Défensivement, leur match est également parfait. Malgré les deux buts rapides, les Coréennes ne lâchent pas. Avec des lignes resserrées, le milieu asiatique est souvent bien garni. Les Françaises pressent et l’entrejeu s’occupe du marquage individuel. Camille Abily et Amandine Henry grattent de nombreux ballons. Leur placement est souvent parfait. Ou lorsque Lee Geummin se faufile entre les lignes, l’une des deux resserre son marquage. La Coréenne est perdue. Rien n’est laissé au hasard dans l’entrejeu tricolore. La prochaine rencontre contre l’Allemagne s’annonce haletante. Le milieu de terrain sera certainement la clé du match.
La résurrection Marie-Laure Delie
Nous aurions pu revenir sur la prestation de haut vol d’Eugénie Le Sommer. Le sosie officieux de Kevin Gameiro a encore régalé. Mais la vraie satisfaction est bien la renaissance de Marie-Laure Delie. Critiquée par les observateurs (moi le premier, NDLR), la Parisienne répond sur le terrain. Préférée à Gaëtane Thiney lors de la rencontre contre le Mexique, Philippe Bergeroo continue à lui faire confiance. Il a eu raison. Auteure d’un doublé, elle a rempli sa mission et a su être décisive lors d’une rencontre importante, un reproche habituel.

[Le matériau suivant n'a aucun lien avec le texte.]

import Summits.CriticalPhenomena.SAWScalingLimit.Theorems.SAWLoopFugacityFlowAvoidanceLimitCritLineWellPosed
import Summits.CriticalPhenomena.SAWScalingLimit.Theorems.SAWLoopFugacityFlowAvoidanceLimitDeterminantalConfigs
import Summits.CriticalPhenomena.SAWScalingLimit.Theorems.SAWLoopFugacityFlowAvoidanceLimitDeterminantalStrands
import Summits.CriticalPhenomena.SAWScalingLimit.Theorems.SAWLoopFugacityFlowAvoidanceLimitDeterminantalLoops

/-!
# The loop gas only lowers the two-leg function: `critLine 0 ≤ critLine n` for `n ≥ 0` — helper of
stub `stub_positiveFugacityLimits` (line `saw-corner-germ`, crux `SAWLoopFugacityFlow.AvoidanceLimit`,
stmt-CriticalPhenomena-10649)

For the strictly dilute loop-dressed SAW (`t = 0` slice `dimerPF n 0 y` of the Anchor objects = the
tree's `DiluteLoopModel ⟨n, 0, y⟩`) with NONNEGATIVE loop fugacity `n` and edge fugacity `y` on a
subgraph `H ≤ ℤ²`:

* `partitionFunction_dilute_eq_sum`: at collision weight `0` only the collision-free configurations
  survive, `Z_{n,0,y}(S; A) = Σ_{F ∈ cfC} y^{|F|} n^{loops F}`;
* `sdiff_path_mem_cfConfigs`, `card_eq_length_add_card_sdiff`, `loops_eq_loops_sdiff_path`: a
  collision-free two-source configuration is its open strand `γ` (a self-avoiding path from `a` to `b`,
  `DetExpansion.exists_path_of_mem_cfConfigs`) plus a source-free collision-free configuration on the
  vertices off `γ`, with `|F| = |γ| + |F ∖ γ|` and `loops F = loops (F ∖ γ)`
  (`loops_union_of_vertexDisjoint`, `DetExpansion.loops_path_eq_zero`);
* `partitionFunction_two_le`: hence `Z_{n,0,y}(S; a, b) ≤ (Σ_γ y^{|γ|}) · Z_{n,0,y}(S; ∅)` — drop the
  constraint that the loops avoid `γ` (all weights are `≥ 0`);
* `twoLegDim_le_twoLegDim_zero` (registered): `twoLegDim n 0 y ≤ twoLegDim 0 0 y = Σ_γ y^{|γ|}` —
  switching on a nonnegative loop fugacity can only LOWER the normalised two-leg function;
* `isMassive_of_isMassive_zero`, `critLine_zero_le_critLine` (registered, UNFOLDED into tree
  vocabulary): consequently every edge fugacity that is massive for the pure SAW (`n = 0`) is massive
  for every `n ≥ 0`, and the line's critical curve satisfies `critLine 0 ≤ critLine n` for `n ≥ 0` — with
  the line's stubs `massiveBelow`/`notMassiveAt` (`critLine 0 = 1/μ`) this puts `critLine n ≥ 1/μ > 0`,
  so `lineRatio … δ n` is evaluated at a POSITIVE edge fugacity, where its denominators are honest
  (`twoLegDim_discreteDomain_pos`).

Sources: N. Madras, G. Slade, *The Self-Avoiding Walk* (1993), §1.2 [MadrasSlade1993]; W. Guo,
H. Blöte, B. Nienhuis, Int. J. Mod. Phys. C 10 (1999) 301, §1 eq. (1), §2 [GuoBloteNienhuis1999].
No definitions; no statement of the line is asserted here.
-/

noncomputable section

open Filter Topology
open scoped BigOperators symmDiff
open Finset
open Literature.Probability.RandomPlanarGeometry Literature.Probability.LatticeModels
open Summit.CriticalPhenomena.SAWScalingLimit.Theorems.AvoidanceLimit.Anchor

namespace Summit.CriticalPhenomena.SAWScalingLimit.Theorems.AvoidanceLimit.Corner

section LoopGasLowers

open DiluteLoopModel SimpleGraph DetExpansion

variable {H : SimpleGraph (Site 2)}

/-- `|F| = |γ| + |F ∖ γ|` for the open strand `γ ⊆ F`. [folklore] -/
theorem card_eq_length_add_card_sdiff {a b : Site 2} {F : Finset (Sym2 (Site 2))} {p : H.Walk a b}
    (hp : p.IsPath) (hpE : p.edges.toFinset ⊆ F) : #F = p.length + #(F \ p.edges.toFinset) := by
  rw [← card_sdiff_add_card_eq_card hpE, IsPath.card_edges_toFinset hp, add_comm]

/-- **The open strand carries no closed strand**: `loops F = loops (F ∖ γ)` (additivity over the
vertex-disjoint union `F = γ ⊔ (F ∖ γ)`, `loops γ = 0`). [folklore] -/
theorem loops_eq_loops_sdiff_path (hH : H ≤ zdGraph 2) {S : Finset (Site 2)} {a b : Site 2}
    {F : Finset (Sym2 (Site 2))} {p : H.Walk a b} (hp : p.IsPath) (ha : a ∈ S)
    (hpE : p.edges.toFinset ⊆ F)
    (havoid : ∀ e ∈ F, e ∉ p.edges.toFinset → ∀ z ∈ p.support, z ∉ e) :
    loops S F ∅ = loops S (F \ p.edges.toFinset) ∅ := by
  conv_lhs => rw [← union_sdiff_of_subset hpE]
  rw [loops_union_of_vertexDisjoint S _ _
      (vdisjoint_path_sdiff havoid (mem_support_of_mem_edges_toFinset p)),
    loops_path_eq_zero hH hp ha, zero_add]

variable [H.LocallyFinite]

/-- **At collision weight `0` only collision-free configurations survive**:
`Z_{n,0,y}(S; A) = Σ_{F ∈ cfC} y^{|F|} n^{loops(F)}` (trivial resolution). [cite: GuoBloteNienhuis1999, §1 eq. (1)] -/
theorem partitionFunction_dilute_eq_sum {R : Type*} [CommSemiring R] (n y : R)
    (S A : Finset (Site 2)) :
    (⟨n, 0, y⟩ : DiluteLoopModel R).partitionFunction H S A =
      ∑ F ∈ ((configs H S A).filter fun F => oscVerts S F = ∅), y ^ #F * n ^ loops S F ∅ := by
  rw [partitionFunction, sum_filter]
  refine sum_congr rfl fun F _ => ?_
  by_cases hosc : oscVerts S F = ∅
  · rw [if_pos hosc]
    simp only [weight, hosc, Finset.powerset_empty, Finset.sum_singleton, Finset.card_empty, pow_zero,
      mul_one]
  · rw [if_neg hosc]
    refine sum_eq_zero fun T _ => ?_
    have : #(oscVerts S F) ≠ 0 := by rwa [ne_eq, card_eq_zero]
    simp [weight, zero_pow this]

/-- **Removing the open strand leaves a source-free collision-free configuration**: if the
self-avoiding path `p` from `a` to `b` has its edges in the collision-free two-source configuration
`F` and no other edge of `F` touches `p`, then `F ∖ p` is collision-free and source-free (degree `0`
on `p`, unchanged degree `0` or `2` off `p`). [folklore] -/
theorem sdiff_path_mem_cfConfigs (hH : H ≤ zdGraph 2) {S : Finset (Site 2)} {a b : Site 2}
    {F : Finset (Sym2 (Site 2))}
    (hF : F ∈ ((configs H S ({a} ∆ {b})).filter fun F => oscVerts S F = ∅)) {p : H.Walk a b}
    (havoid : ∀ e ∈ F, e ∉ p.edges.toFinset → ∀ z ∈ p.support, z ∉ e) :
    F \ p.edges.toFinset ∈ ((configs H S ∅).filter fun F => oscVerts S F = ∅) := by
  obtain ⟨hsub, hAS, hdeg⟩ := (mem_cfConfigs_iff hH).1 hF
  refine (mem_cfConfigs_iff hH).2 ⟨fun e he => hsub (Finset.mem_sdiff.1 he).1, Finset.empty_subset _,
    fun z hz => ⟨fun h => absurd h (notMem_empty z), fun _ => ?_⟩⟩
  by_cases hzp : z ∈ p.support
  · -- every edge of `F` at a vertex of the strand is an edge of the strand
    refine Or.inl (deg_eq_zero_iff.2 fun e he hze => ?_)
    obtain ⟨heF, heP⟩ := Finset.mem_sdiff.1 he
    exact havoid e heF heP z hzp hze
  · -- off the strand the degree is unchanged, and `z` is not a source
    have hzA : z ∉ ({a} ∆ {b} : Finset (Site 2)) := by
      intro h
      rw [Finset.mem_symmDiff, Finset.mem_singleton, Finset.mem_singleton] at h
      rcases h with ⟨rfl, -⟩ | ⟨rfl, -⟩
      · exact hzp p.start_mem_support
      · exact hzp p.end_mem_support
    have hfilter : (F \ p.edges.toFinset).filter (fun e => z ∈ e) = F.filter fun e => z ∈ e := by
      ext e
      simp only [Finset.mem_filter, Finset.mem_sdiff]
      constructor
      · rintro ⟨⟨heF, -⟩, hze⟩
        exact ⟨heF, hze⟩
      · rintro ⟨heF, hze⟩
        exact ⟨⟨heF, fun heP => hzp (mem_support_of_mem_edges_toFinset p e heP z hze)⟩, hze⟩
    rw [hfilter]
    exact (hdeg z hz).2 hzA

/-- **The loop gas only lowers the two-leg partition function**: for `n, y ≥ 0` and `a ≠ b`,
`Z_{n,0,y}(S; a, b) ≤ (Σ_{γ ∈ pathsIn H S a b} y^{|γ|}) · Z_{n,0,y}(S; ∅)` — decompose each
configuration into its open strand `γ` and a source-free configuration off `γ`
(`(γ, F ∖ γ)` is injective), then forget that the latter avoids `γ` (nonnegative weights).
[cite: MadrasSlade1993, §1.2] -/
theorem partitionFunction_two_le (hH : H ≤ zdGraph 2) {n y : ℝ} (hn : 0 ≤ n) (hy : 0 ≤ y)
    (S : Finset (Site 2)) {a b : Site 2} (hab : a ≠ b) :
    (⟨n, 0, y⟩ : DiluteLoopModel ℝ).partitionFunction H S ({a} ∆ {b}) ≤
      (∑ p ∈ pathsIn H S a b, y ^ p.length) *
        (⟨n, 0, y⟩ : DiluteLoopModel ℝ).partitionFunction H S ∅ := by
  classical
  rw [partitionFunction_dilute_eq_sum, partitionFunction_dilute_eq_sum, sum_mul_sum, ← sum_product']
  set C := ((configs H S ({a} ∆ {b})).filter fun F => oscVerts S F = ∅) with hC
  -- the open strand of each configuration
  have key : ∀ F : {F // F ∈ C}, ∃ p : H.Walk a b, p.IsPath ∧ (∀ z ∈ p.support, z ∈ S) ∧
      p.edges.toFinset ⊆ F.1 ∧ ∀ e ∈ F.1, e ∉ p.edges.toFinset → ∀ z ∈ p.support, z ∉ e :=
    fun F => exists_path_of_mem_cfConfigs hH _ F.1 a rfl hab F.2
  choose path hpath hS hE havoid using key
  set g : H.Walk a b × Finset (Sym2 (Site 2)) → ℝ :=
    fun q => y ^ q.1.length * (y ^ #q.2 * n ^ loops S q.2 ∅) with hg
  set φ : {F // F ∈ C} → H.Walk a b × Finset (Sym2 (Site 2)) :=
    fun F => (path F, F.1 \ (path F).edges.toFinset) with hφ
  have hinj : ∀ F₁ ∈ C.attach, ∀ F₂ ∈ C.attach, φ F₁ = φ F₂ → F₁ = F₂ := by
    intro F₁ _ F₂ _ h
    obtain ⟨h1, h2⟩ := Prod.mk.inj h
    apply Subtype.ext
    calc F₁.1 = (path F₁).edges.toFinset ∪ (F₁.1 \ (path F₁).edges.toFinset) :=
        (union_sdiff_of_subset (hE F₁)).symm
      _ = (path F₂).edges.toFinset ∪ (F₂.1 \ (path F₂).edges.toFinset) := by rw [h2, h1]
      _ = F₂.1 := union_sdiff_of_subset (hE F₂)
  have hweight : ∀ F : {F // F ∈ C}, y ^ #F.1 * n ^ loops S F.1 ∅ = g (φ F) := by
    intro F
    have ha : a ∈ S := hS F a (path F).start_mem_support
    simp only [hg, hφ]
    rw [card_eq_length_add_card_sdiff (hpath F) (hE F),
      loops_eq_loops_sdiff_path hH (hpath F) ha (hE F) (havoid F), pow_add, mul_assoc]
  have himage :
      C.attach.image φ ⊆ pathsIn H S a b ×ˢ ((configs H S ∅).filter fun F => oscVerts S F = ∅) := by
    rw [Finset.image_subset_iff]
    intro F _
    exact mem_product.2 ⟨mem_pathsIn.2 ⟨hpath F, hS F⟩, sdiff_path_mem_cfConfigs hH F.2 (havoid F)⟩
  calc ∑ F ∈ C, y ^ #F * n ^ loops S F ∅
      = ∑ F ∈ C.attach, y ^ #F.1 * n ^ loops S F.1 ∅ := (sum_attach C _).symm
    _ = ∑ F ∈ C.attach, g (φ F) := sum_congr rfl fun F _ => hweight F
    _ = ∑ q ∈ C.attach.image φ, g q := (sum_image hinj).symm
    _ ≤ ∑ q ∈ pathsIn H S a b ×ˢ ((configs H S ∅).filter fun F => oscVerts S F = ∅), g q :=
        sum_le_sum_of_subset_of_nonneg himage fun q _ _ =>
          mul_nonneg (pow_nonneg hy _) (mul_nonneg (pow_nonneg hy _) (pow_nonneg hn _))
    _ = ∑ q ∈ pathsIn H S a b ×ˢ ((configs H S ∅).filter fun F => oscVerts S F = ∅),
          y ^ q.1.length * (y ^ #q.2 * n ^ loops S q.2 ∅) := rfl

/-- **Registered helper · switching on a nonnegative loop fugacity only LOWERS the normalised two-leg
function**: `twoLegDim n 0 y H S a b ≤ twoLegDim 0 0 y H S a b (= Σ_γ y^{|γ|})` for `n, y ≥ 0` on
`H ≤ ℤ²` (both sides are `1` when `a = b`). [cite: MadrasSlade1993, §1.2] -/
theorem twoLegDim_le_twoLegDim_zero :
    ∀ (H : SimpleGraph (Site 2)) [H.LocallyFinite], H ≤ zdGraph 2 → ∀ (n y : ℝ), 0 ≤ n → 0 ≤ y →
      ∀ (S : Finset (Site 2)) (a b : Site 2), twoLegDim n 0 y H S a b ≤ twoLegDim 0 0 y H S a b := by
  intro H _ hH n y hn hy S a b
  by_cases hab : a = b
  · subst hab
    rw [twoLegDim_dimerFugacity_zero, twoLegDim_dimerFugacity_zero,
      twoLeg_self S a (partitionFunction_empty_pos (L := ⟨n, 0, y⟩) hn le_rfl hy S).ne',
      twoLeg_self S a (partitionFunction_empty_pos (L := ⟨0, 0, y⟩) le_rfl le_rfl hy S).ne']
  · rw [twoLegDim_dimerFugacity_zero, twoLegDim_zero_zero_eq_sum_paths hH y S hab, twoLeg,
      div_le_iff₀ (partitionFunction_empty_pos (L := ⟨n, 0, y⟩) hn le_rfl hy S)]
    exact partitionFunction_two_le hH hn hy S hab

end LoopGasLowers

/-! ## Consequences for the line's massiveness and critical curve (UNFOLDED into tree vocabulary) -/

/-- **Massive for the pure SAW ⟹ massive for every nonnegative loop fugacity**: if the
corner-to-corner SAW generating function of `[0, k]²` at edge fugacity `y ≥ 0` is `≤ e^{-mk}` eventually,
so is the two-leg function of the loop-dressed SAW at every `n ≥ 0` (same rate). [cite: MadrasSlade1993, §1.2] -/
theorem isMassive_of_isMassive_zero :
    ∀ (n y : ℝ), 0 ≤ n → 0 ≤ y →
      (∃ m : ℝ, 0 < m ∧ ∀ᶠ k : ℕ in atTop,
        twoLegDim (0 : ℝ) 0 y (zdGraph 2) ((box 2 k).filter fun v => ∀ i, 0 ≤ v i) 0 (SAW.diag k) ≤
          Real.exp (-(m * k))) →
      ∃ m : ℝ, 0 < m ∧ ∀ᶠ k : ℕ in atTop,
        twoLegDim n 0 y (zdGraph 2) ((box 2 k).filter fun v => ∀ i, 0 ≤ v i) 0 (SAW.diag k) ≤
          Real.exp (-(m * k)) := by
  rintro n y hn hy ⟨m, hm, hev⟩
  refine ⟨m, hm, hev.mono fun k hk => ?_⟩
  exact (twoLegDim_le_twoLegDim_zero (zdGraph 2) le_rfl n y hn hy _ 0 (SAW.diag k)).trans hk

/-- **Registered helper · `critLine 0 ≤ critLine n` for `n ≥ 0`** (UNFOLDED): the initial massive
interval of the pure SAW is contained in that of the loop-dressed SAW at every nonnegative loop
fugacity, so the suprema compare (both sets are non-empty and bounded by `1`,
`critLineSet_nonempty` / `critLineSet_bddAbove`). With the line's `critLine 0 = 1/μ` this gives
`critLine n ≥ 1/μ > 0`. [cite: MadrasSlade1993, §1.2] -/
theorem critLine_zero_le_critLine :
    ∀ n : ℝ, 0 ≤ n →
      sSup {x : ℝ | 0 ≤ x ∧ x ≤ 1 ∧ ∀ y ∈ Set.Icc 0 x, ∃ m : ℝ, 0 < m ∧ ∀ᶠ k : ℕ in atTop,
        twoLegDim (0 : ℝ) 0 y (zdGraph 2) ((box 2 k).filter fun v => ∀ i, 0 ≤ v i) 0 (SAW.diag k) ≤
          Real.exp (-(m * k))} ≤
      sSup {x : ℝ | 0 ≤ x ∧ x ≤ 1 ∧ ∀ y ∈ Set.Icc 0 x, ∃ m : ℝ, 0 < m ∧ ∀ᶠ k : ℕ in atTop,
        twoLegDim n 0 y (zdGraph 2) ((box 2 k).filter fun v => ∀ i, 0 ≤ v i) 0 (SAW.diag k) ≤
          Real.exp (-(m * k))} := by
  intro n hn
  refine csSup_le_csSup (critLineSet_bddAbove n) (critLineSet_nonempty 0) ?_
  rintro x ⟨hx0, hx1, hx⟩
  exact ⟨hx0, hx1, fun y hy => isMassive_of_isMassive_zero n y hn hy.1 (hx y hy)⟩

end Summit.CriticalPhenomena.SAWScalingLimit.Theorems.AvoidanceLimit.Corner

end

Contre la Corée du Sud, Marie-Laure Delie va peser sur la défense adverse avec ses appels en profondeur, mais surtout son rôle de pivot / renard des surfaces. Toujours bien placée sur les centres, ses coéquipières n’hésitent pas à la chercher dans la surface de réparation. De surcroît, il lui arrive de dézoner pour participer au jeu. Pour le moment, elle ne fait que les bons choix. Contre l’Allemagne, on aura besoin de cette confiance. À moins que Gaëtane Thiney revienne dans le 11 de Philippe Bergeroo ? La suite au prochain épisode.